In addition, FamDB stores a subset of the NCBI Taxonomy relevant to the family taxa represented in the file, facilitating quick extraction of species/clade-specific family libraries. The query tool provides options for exporting search results in a variety of common formats including EMBL, FASTA, and HMMER HMM format. At this time FamDB is intended for use as a "read-only" data store by tools such as RepeatMasker as an alternative to unindexed EMBL or HMM files.

Installation/Setup

Dependencies

  • h5py, to read and write files in HDF5 format

    $ pip3 install --user h5py
    

famdb.py

RepeatMasker includes a compatible version of famdb.py. This file should generally not be installed or upgraded manually.

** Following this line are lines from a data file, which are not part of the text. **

import Literature.Computability.Complexity.HardcoreInapproximabilityMWWRate
import HarnessLib

/-!
# MWW's Hessian at the product point is negative definite near the dominant phase

Clearing denominators in Mossel–Weitz–Wormald's Hessian `H_f` of the second-moment rate
(`slyQ`, file `HardcoreInapproximabilityMWWRate`) gives a polynomial matrix `N = -D·H_f`
(`slyN11 … slyN33`, `D = slyHD = α²β²(1-α)²(1-β)²(1-α-β)`), whose leading data in the order
`(ε, δ, γ)` factorise (`slyMinor2_zero`, `slyMinor3_zero`):
`det N = d α³β³(1-α)³(1-β)³(1-α-β)(1-α-β+dαβ)·[(1-α)(1-β) - (d-1)αβ]`.
Hence `-H_f ≻ 0` iff `(d-1)αβ < (1-α)(1-β)` — Sly's (e:extraConditions) `(d-1)q⁺q⁻ < 1` at the fixed
point — and, by continuity of the minors of `N - μI`, uniformly so near `(p⁺, p⁻)`:
`slyQ_le_neg_near : ∃ χ κ > 0, |α-p⁺|,|β-p⁻| < χ → Q_{α,β}(h) ≤ -κ|h|²`.

## References
* [MosselWeitzWormald2008] E. Mossel, D. Weitz, N. Wormald, *On the hardness of sampling independent
  sets beyond the tree threshold*, PTRF 143 (2009), proof of Theorem 3.3 (the matrix `H_f`).
* [Sly2010] A. Sly, *Computational transition at the uniqueness threshold*, FOCS 2010 /
  arXiv:1005.5584, §1.3 (e:extraConditions), §3.2.
-/

namespace Literature.Computability.Complexity

open Real Finset

section LDL

/-- **`LDLᵀ` for a symmetric `3 × 3` form**: positive pivots `a₃₃ > 0`,
`a₂₂a₃₃ - a₂₃² > 0`, `det ≥ 0` make the form nonnegative. [folklore] -/
theorem quadForm3_nonneg {a11 a12 a13 a22 a23 a33 : ℝ} (h1 : 0 < a33)
    (h2 : 0 < a22 * a33 - a23 ^ 2)
    (h3 : 0 ≤ a11 * (a22 * a33 - a23 ^ 2) - a12 * (a12 * a33 - a13 * a23) +
      a13 * (a12 * a23 - a13 * a22)) (x y z : ℝ) :
    0 ≤ a11 * x ^ 2 + a22 * y ^ 2 + a33 * z ^ 2 + 2 * a12 * x * y + 2 * a13 * x * z +
      2 * a23 * y * z := by
  have h1' : a33 ≠ 0 := h1.ne'
  have h2' : a22 * a33 - a23 ^ 2 ≠ 0 := h2.ne'
  have key : a11 * x ^ 2 + a22 * y ^ 2 + a33 * z ^ 2 + 2 * a12 * x * y + 2 * a13 * x * z +
      2 * a23 * y * z =
      a33 * (z + (a13 * x + a23 * y) / a33) ^ 2 +
        (a22 * a33 - a23 ^ 2) / a33 * (y + (a12 * a33 - a13 * a23) / (a22 * a33 - a23 ^ 2) * x) ^ 2 +
        (a11 * (a22 * a33 - a23 ^ 2) - a12 * (a12 * a33 - a13 * a23) +
          a13 * (a12 * a23 - a13 * a22)) / (a22 * a33 - a23 ^ 2) * x ^ 2 := by
    field_simp
    ring
  rw [key]
  have t1 : 0 ≤ a33 * (z + (a13 * x + a23 * y) / a33) ^ 2 := mul_nonneg h1.le (sq_nonneg _)
  have t2 : 0 ≤ (a22 * a33 - a23 ^ 2) / a33 *
      (y + (a12 * a33 - a13 * a23) / (a22 * a33 - a23 ^ 2) * x) ^ 2 :=
    mul_nonneg (div_nonneg h2.le h1.le) (sq_nonneg _)
  have t3 : 0 ≤ (a11 * (a22 * a33 - a23 ^ 2) - a12 * (a12 * a33 - a13 * a23) +
      a13 * (a12 * a23 - a13 * a22)) / (a22 * a33 - a23 ^ 2) * x ^ 2 :=
    mul_nonneg (div_nonneg h3 h2.le) (sq_nonneg _)
  linarith

end LDL

section Nmatrix

variable (d : ℕ) (α β : ℝ)

/-- The common denominator `D = α²β²(1-α)²(1-β)²(1-α-β)` of MWW's Hessian `H_f`. [cite: MosselWeitzWormald2008, proof of Theorem 3.3] -/
noncomputable def slyHD : ℝ := α ^ 2 * β ^ 2 * (1 - α) ^ 2 * (1 - β) ^ 2 * (1 - α - β)

/-- Entry `(γ,γ)` of the polynomial matrix `N = -D · H_f`. [cite: MosselWeitzWormald2008, proof of Theorem 3.3] -/
noncomputable def slyN11 : ℝ :=
  -((α + d - 2) * (α * β ^ 2 * (1 - β) ^ 2 * (1 - α - β)) -
      (β + d * α) * (β * (1 - α) ^ 2 * (1 - β) ^ 2 * (1 - α - β)) +
      d * (α ^ 2 * β ^ 2 * (1 - α) * (1 - β) * (1 - α - β)) - d * (α ^ 2 * β * (1 - α) ^ 2 * (1 - β)))

/-- Entries `(γ,δ) = (δ,ε)` of `N = -D · H_f`. [cite: MosselWeitzWormald2008, proof of Theorem 3.3] -/
noncomputable def slyN12 : ℝ := -(d * α ^ 2 * β * (1 - α) ^ 2 * (1 - β))

/-- Entry `(γ,ε)` of `N = -D · H_f`. [cite: MosselWeitzWormald2008, proof of Theorem 3.3] -/
noncomputable def slyN13 : ℝ := d * α * β * (1 - α) * (1 - β) * (1 - α - 2 * β + 2 * α * β + β ^ 2)

/-- Entry `(δ,δ)` of `N = -D · H_f`. [cite: MosselWeitzWormald2008, proof of Theorem 3.3] -/
noncomputable def slyN22 : ℝ := α ^ 2 * (1 - α) ^ 2 * (1 - α - β + d * α * β)

/-- Entry `(ε,ε)` of `N = -D · H_f`. [cite: MosselWeitzWormald2008, proof of Theorem 3.3] -/
noncomputable def slyN33 : ℝ := d * α * β * (1 - α) * (1 - β) * (1 - α - β + 2 * α * β)

/-- The quadratic form `hᵀ (N - μ I) h`. [folklore] -/
noncomputable def slyNform (μ h₁ h₂ h₃ : ℝ) : ℝ :=
  (slyN11 d α β - μ) * h₁ ^ 2 + (slyN22 d α β - μ) * h₂ ^ 2 + (slyN33 d α β - μ) * h₃ ^ 2 +
    2 * slyN12 d α β * h₁ * h₂ + 2 * slyN13 d α β * h₁ * h₃ + 2 * slyN12 d α β * h₂ * h₃

/-- Second leading data of `N - μI` in the order `(ε, δ, γ)`: the `(δ,ε)` minor. [folklore] -/
noncomputable def slyMinor2 (μ : ℝ) : ℝ :=
  (slyN22 d α β - μ) * (slyN33 d α β - μ) - slyN12 d α β ^ 2

/-- The determinant of `N - μI` (expanded along the `γ` row). [folklore] -/
noncomputable def slyMinor3 (μ : ℝ) : ℝ :=
  (slyN11 d α β - μ) * slyMinor2 d α β μ -
      slyN12 d α β * (slyN12 d α β * (slyN33 d α β - μ) - slyN13 d α β * slyN12 d α β) +
    slyN13 d α β * (slyN12 d α β * slyN12 d α β - slyN13 d α β * (slyN22 d α β - μ))

end Nmatrix

set_option maxHeartbeats 4000000 in
/-- `D · (-2 Q(h)) = hᵀ N h`: clearing the denominators of MWW's Hessian form. [cite: MosselWeitzWormald2008, proof of Theorem 3.3] -/
theorem slyHD_mul_slyQ (d : ℕ) {α β : ℝ} (hα : 0 < α) (hβ : 0 < β) (hαβ : α + β < 1)
    (h₁ h₂ h₃ : ℝ) :
    slyHD α β * (-2 * slyQ d α β h₁ h₂ h₃) = slyNform d α β 0 h₁ h₂ h₃ := by
  have h1 : (1 - α) ≠ 0 := by intro h; linarith
  have h1' : (α - 1) ≠ 0 := by intro h; linarith
  have h2 : (1 - β) ≠ 0 := by intro h; linarith
  have h3 : (1 - α - β) ≠ 0 := by intro h; linarith
  have hα' : α ≠ 0 := hα.ne'
  have hβ' : β ≠ 0 := hβ.ne'
  unfold slyHD slyQ slyNform slyN11 slyN12 slyN13 slyN22 slyN33
  field_simp
  ring

/-- The `(δ,ε)` minor of `N` factorises: `N₂₂N₃₃ - N₂₃² = d α³β(1-α)³(1-β)[(1-α)²(1-β)² + (d-1)α²β²]`. [folklore] -/
theorem slyMinor2_zero (d : ℕ) (α β : ℝ) :
    slyMinor2 d α β 0 =
      d * α ^ 3 * β * (1 - α) ^ 3 * (1 - β) * ((1 - α) ^ 2 * (1 - β) ^ 2 + (d - 1) * α ^ 2 * β ^ 2) := by
  unfold slyMinor2 slyN22 slyN33 slyN12
  ring

/-- **The determinant of MWW's Hessian** (cleared of denominators):
`det N = d α³β³(1-α)³(1-β)³(1-α-β)(1-α-β+dαβ)[(1-α)(1-β) - (d-1)αβ]`, so `-H_f ≻ 0` exactly when
`(d-1)αβ < (1-α)(1-β)` (given `α+β<1`), i.e. Sly's (e:extraConditions) `(d-1)q⁺q⁻ < 1` at the
fixed point (`q⁺q⁻ = αβ/((1-α)(1-β))`). [cite: MosselWeitzWormald2008, proof of Theorem 3.3 (the matrix `H_f`); Sly2010, §1.3 (e:extraConditions)] -/
theorem slyMinor3_zero (d : ℕ) (α β : ℝ) :
    slyMinor3 d α β 0 =
      d * α ^ 3 * β ^ 3 * (1 - α) ^ 3 * (1 - β) ^ 3 * (1 - α - β) * (1 - α - β + d * α * β) *
        ((1 - α) * (1 - β) - (d - 1) * α * β) := by
  unfold slyMinor3 slyMinor2 slyN11 slyN22 slyN33 slyN12 slyN13
  ring

section PosDef

open Filter Topology

/-- Continuity of the three leading data of `N - μI` in `(α, β, μ)`. [folklore] -/
theorem continuous_slyMinors (d : ℕ) :
    Continuous (fun p : ℝ × ℝ × ℝ => slyN33 d p.1 p.2.1 - p.2.2) ∧
      Continuous (fun p : ℝ × ℝ × ℝ => slyMinor2 d p.1 p.2.1 p.2.2) ∧
        Continuous (fun p : ℝ × ℝ × ℝ => slyMinor3 d p.1 p.2.1 p.2.2) := by
  unfold slyMinor3 slyMinor2 slyN11 slyN22 slyN33 slyN12 slyN13
  refine ⟨by fun_prop, by fun_prop, by fun_prop⟩

/-- `hᵀ(N - μI)h = hᵀNh - μ|h|²`. [folklore] -/
theorem slyNform_sub (d : ℕ) (α β μ h₁ h₂ h₃ : ℝ) :
    slyNform d α β μ h₁ h₂ h₃ = slyNform d α β 0 h₁ h₂ h₃ - μ * (h₁ ^ 2 + h₂ ^ 2 + h₃ ^ 2) := by
  unfold slyNform; ring

/-- Positive minors of `N - μI` make `hᵀ N h ≥ μ |h|²`. [folklore] -/
theorem slyNform_ge_of_minors (d : ℕ) {α β μ : ℝ} (h1 : 0 < slyN33 d α β - μ)
    (h2 : 0 < slyMinor2 d α β μ) (h3 : 0 ≤ slyMinor3 d α β μ) (h₁ h₂ h₃ : ℝ) :
    μ * (h₁ ^ 2 + h₂ ^ 2 + h₃ ^ 2) ≤ slyNform d α β 0 h₁ h₂ h₃ := by
  have key := quadForm3_nonneg (a11 := slyN11 d α β - μ) (a12 := slyN12 d α β)
    (a13 := slyN13 d α β) (a22 := slyN22 d α β - μ) (a23 := slyN12 d α β)
    (a33 := slyN33 d α β - μ) h1 h2 (by unfold slyMinor3 slyMinor2 at h3; linarith) h₁ h₂ h₃
  have key' : 0 ≤ slyNform d α β μ h₁ h₂ h₃ := key
  rw [slyNform_sub] at key'
  linarith

/-- **`-H_f ≻ 0` uniformly near the dominant phase**: if `(d-1) p⁺p⁻ < (1-p⁺)(1-p⁻)` then for
`(α, β)` close to `(p⁺, p⁻)` the cleared Hessian form dominates `μ|h|²`.
[cite: MosselWeitzWormald2008, proof of Theorem 3.3; Sly2010, §1.3 (e:extraConditions), §3.2] -/
theorem slyNform_posDef_near (d : ℕ) (hd : 1 ≤ d) {pp pm : ℝ} (hpp : 0 < pp) (hpm : 0 < pm)
    (hsum : pp + pm < 1) (hρ : ((d : ℝ) - 1) * pp * pm < (1 - pp) * (1 - pm)) :
    ∃ χ : ℝ, 0 < χ ∧ ∃ μ : ℝ, 0 < μ ∧ ∀ α β : ℝ, |α - pp| < χ → |β - pm| < χ →
      ∀ h₁ h₂ h₃ : ℝ, μ * (h₁ ^ 2 + h₂ ^ 2 + h₃ ^ 2) ≤ slyNform d α β 0 h₁ h₂ h₃ := by
  obtain ⟨c1, c2, c3⟩ := continuous_slyMinors d
  have hdR : (1 : ℝ) ≤ d := by exact_mod_cast hd
  have h1p : 0 < 1 - pp := by linarith
  have h1m : 0 < 1 - pm := by linarith
  have hab : 0 < 1 - pp - pm := by linarith
  set x₀ : ℝ × ℝ × ℝ := (pp, pm, 0) with hx₀
  -- the three values at `x₀`
  have v1 : 0 < slyN33 d pp pm - 0 := by
    rw [sub_zero]; unfold slyN33
    have : 0 < 1 - pp - pm + 2 * pp * pm := by positivity
    have h5 : 0 < (d : ℝ) * pp * pm * (1 - pp) * (1 - pm) := by positivity
    positivity
  have v2 : 0 < slyMinor2 d pp pm 0 := by
    rw [slyMinor2_zero]
    have : 0 < (1 - pp) ^ 2 * (1 - pm) ^ 2 + ((d : ℝ) - 1) * pp ^ 2 * pm ^ 2 := by
      have : 0 ≤ ((d : ℝ) - 1) * pp ^ 2 * pm ^ 2 := by
        have : (0 : ℝ) ≤ (d : ℝ) - 1 := by linarith
        positivity
      positivity
    positivity
  have v3 : 0 < slyMinor3 d pp pm 0 := by
    rw [slyMinor3_zero]
    have e1 : 0 < (1 - pp) * (1 - pm) - ((d : ℝ) - 1) * pp * pm := by linarith
    have e2 : 0 < 1 - pp - pm + (d : ℝ) * pp * pm := by positivity
    positivity
  have ev1 : ∀ᶠ p in 𝓝 x₀, 0 < slyN33 d p.1 p.2.1 - p.2.2 :=
    c1.continuousAt.eventually (lt_mem_nhds (by simpa [hx₀] using v1))
  have ev2 : ∀ᶠ p in 𝓝 x₀, 0 < slyMinor2 d p.1 p.2.1 p.2.2 :=
    c2.continuousAt.eventually (lt_mem_nhds (by simpa [hx₀] using v2))
  have ev3 : ∀ᶠ p in 𝓝 x₀, 0 < slyMinor3 d p.1 p.2.1 p.2.2 :=
    c3.continuousAt.eventually (lt_mem_nhds (by simpa [hx₀] using v3))
  obtain ⟨ε, hε, hball⟩ := Metric.eventually_nhds_iff.mp (ev1.and (ev2.and ev3))
  refine ⟨ε / 2, by positivity, ε / 2, by positivity, ?_⟩
  intro α β hα hβ h₁ h₂ h₃
  have hdist : dist ((α, β, ε / 2) : ℝ × ℝ × ℝ) x₀ < ε := by
    rw [hx₀]
    simp only [Prod.dist_eq, Real.dist_eq, sub_zero]
    refine max_lt (lt_trans hα (half_lt_self hε)) (max_lt (lt_trans hβ (half_lt_self hε)) ?_)
    rw [abs_of_pos (by positivity)]; linarith
  obtain ⟨m1, m2, m3⟩ := hball hdist
  exact slyNform_ge_of_minors d m1 m2 m3.le h₁ h₂ h₃

/-- `0 < D ≤ 1` on the open simplex. [folklore] -/
theorem slyHD_pos_le_one {α β : ℝ} (hα : 0 < α) (hβ : 0 < β) (hαβ : α + β < 1) :
    0 < slyHD α β ∧ slyHD α β ≤ 1 := by
  unfold slyHD
  have h1 : 0 < 1 - α := by linarith
  have h2 : 0 < 1 - β := by linarith
  have h3 : 0 < 1 - α - β := by linarith
  refine ⟨by positivity, ?_⟩
  have a1 : α ^ 2 ≤ 1 := pow_le_one₀ hα.le (by linarith)
  have a2 : β ^ 2 ≤ 1 := pow_le_one₀ hβ.le (by linarith)
  have a3 : (1 - α) ^ 2 ≤ 1 := pow_le_one₀ h1.le (by linarith)
  have a4 : (1 - β) ^ 2 ≤ 1 := pow_le_one₀ h2.le (by linarith)
  have a5 : (1 - α - β) ≤ 1 := by linarith
  exact mul_le_one₀ (mul_le_one₀ (mul_le_one₀ (mul_le_one₀ a1 (by positivity) a2)
    (by positivity) a3) (by positivity) a4) h3.le a5

/-- **MWW's Hessian is uniformly negative definite near the dominant phase**: there are
`χ, κ > 0` with `Q_{α,β}(h) ≤ -κ|h|²` whenever `|α-p⁺|, |β-p⁻| < χ`.
[cite: MosselWeitzWormald2008, proof of Theorem 3.3; Sly2010, §3.2 (proof of Lemma 3.5)] -/
theorem slyQ_le_neg_near (d : ℕ) (hd : 1 ≤ d) {pp pm : ℝ} (hpp : 0 < pp) (hpm : 0 < pm)
    (hsum : pp + pm < 1) (hρ : ((d : ℝ) - 1) * pp * pm < (1 - pp) * (1 - pm)) :
    ∃ χ : ℝ, 0 < χ ∧ ∃ κ : ℝ, 0 < κ ∧ ∀ α β : ℝ, |α - pp| < χ → |β - pm| < χ →
      (0 < α ∧ 0 < β ∧ α + β < 1) ∧
      ∀ h₁ h₂ h₃ : ℝ, slyQ d α β h₁ h₂ h₃ ≤ -κ * (h₁ ^ 2 + h₂ ^ 2 + h₃ ^ 2) := by
  obtain ⟨χ, hχ, μ, hμ, H⟩ := slyNform_posDef_near d hd hpp hpm hsum hρ
  have hab : 0 < 1 - pp - pm := by linarith
  set m₀ : ℝ := min pp (min pm (1 - pp - pm)) with hm₀
  have hm₀p : 0 < m₀ := lt_min hpp (lt_min hpm hab)
  have hm₁ : m₀ ≤ pp := min_le_left _ _
  have hm₂ : m₀ ≤ pm := le_trans (min_le_right _ _) (min_le_left _ _)
  have hm₃ : m₀ ≤ 1 - pp - pm := le_trans (min_le_right _ _) (min_le_right _ _)
  refine ⟨min χ (m₀ / 4), lt_min hχ (by positivity), μ / 2, by positivity, ?_⟩
  intro α β hα hβ
  have hα' : |α - pp| < χ := lt_of_lt_of_le hα (min_le_left _ _)
  have hβ' : |β - pm| < χ := lt_of_lt_of_le hβ (min_le_left _ _)
  have hα4 : |α - pp| < m₀ / 4 := lt_of_lt_of_le hα (min_le_right _ _)
  have hβ4 : |β - pm| < m₀ / 4 := lt_of_lt_of_le hβ (min_le_right _ _)
  rw [abs_lt] at hα4 hβ4
  have hαp : 0 < α := by linarith [hα4.1]
  have hβp : 0 < β := by linarith [hβ4.1]
  have hs : α + β < 1 := by linarith [hα4.2, hβ4.2]
  refine ⟨⟨hαp, hβp, hs⟩, ?_⟩
  intro h₁ h₂ h₃
  have key := H α β hα' hβ' h₁ h₂ h₃
  rw [← slyHD_mul_slyQ d hαp hβp hs] at key
  obtain ⟨hD0, hD1⟩ := slyHD_pos_le_one hαp hβp hs
  have hsq : 0 ≤ h₁ ^ 2 + h₂ ^ 2 + h₃ ^ 2 := by positivity
  -- `μ S ≤ D (-2Q)` and `D ≤ 1`, `Q ≤ 0`-direction
  have hQ : slyHD α β * (2 * slyQ d α β h₁ h₂ h₃) ≤ -(μ * (h₁ ^ 2 + h₂ ^ 2 + h₃ ^ 2)) := by
    linarith
  nlinarith [mul_le_mul_of_nonneg_left hD1 (mul_nonneg hμ.le hsq), hQ, hD0]

end PosDef

end Literature.Computability.Complexity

FamDB can also be downloaded separately. At this time, only the file famdb.py is needed. The latest development version is located here: https://raw.githubusercontent.com/Dfam-consortium/FamDB/master/famdb.py

Usage

General usage is as follows:

famdb.py -i dfam.h5 <command>

where <command> is one of info, names, lineage, families, or family.

info

Prints general information and statistics about the database, such as title, version, date, and count of consensus sequences and HMMs in the database.

names

Searches the taxonomy database for species names and prints all known names for any matches. The output is human-readable ("pretty") by default but can also be in JSON format. The JSON format is intended for parsing by scripts; the pretty format is too unstructured to parse reliably.

famdb.py -i dfam.h5 names [-f json] <term>

term can be a taxonomy identifier number or part of a species/clade name.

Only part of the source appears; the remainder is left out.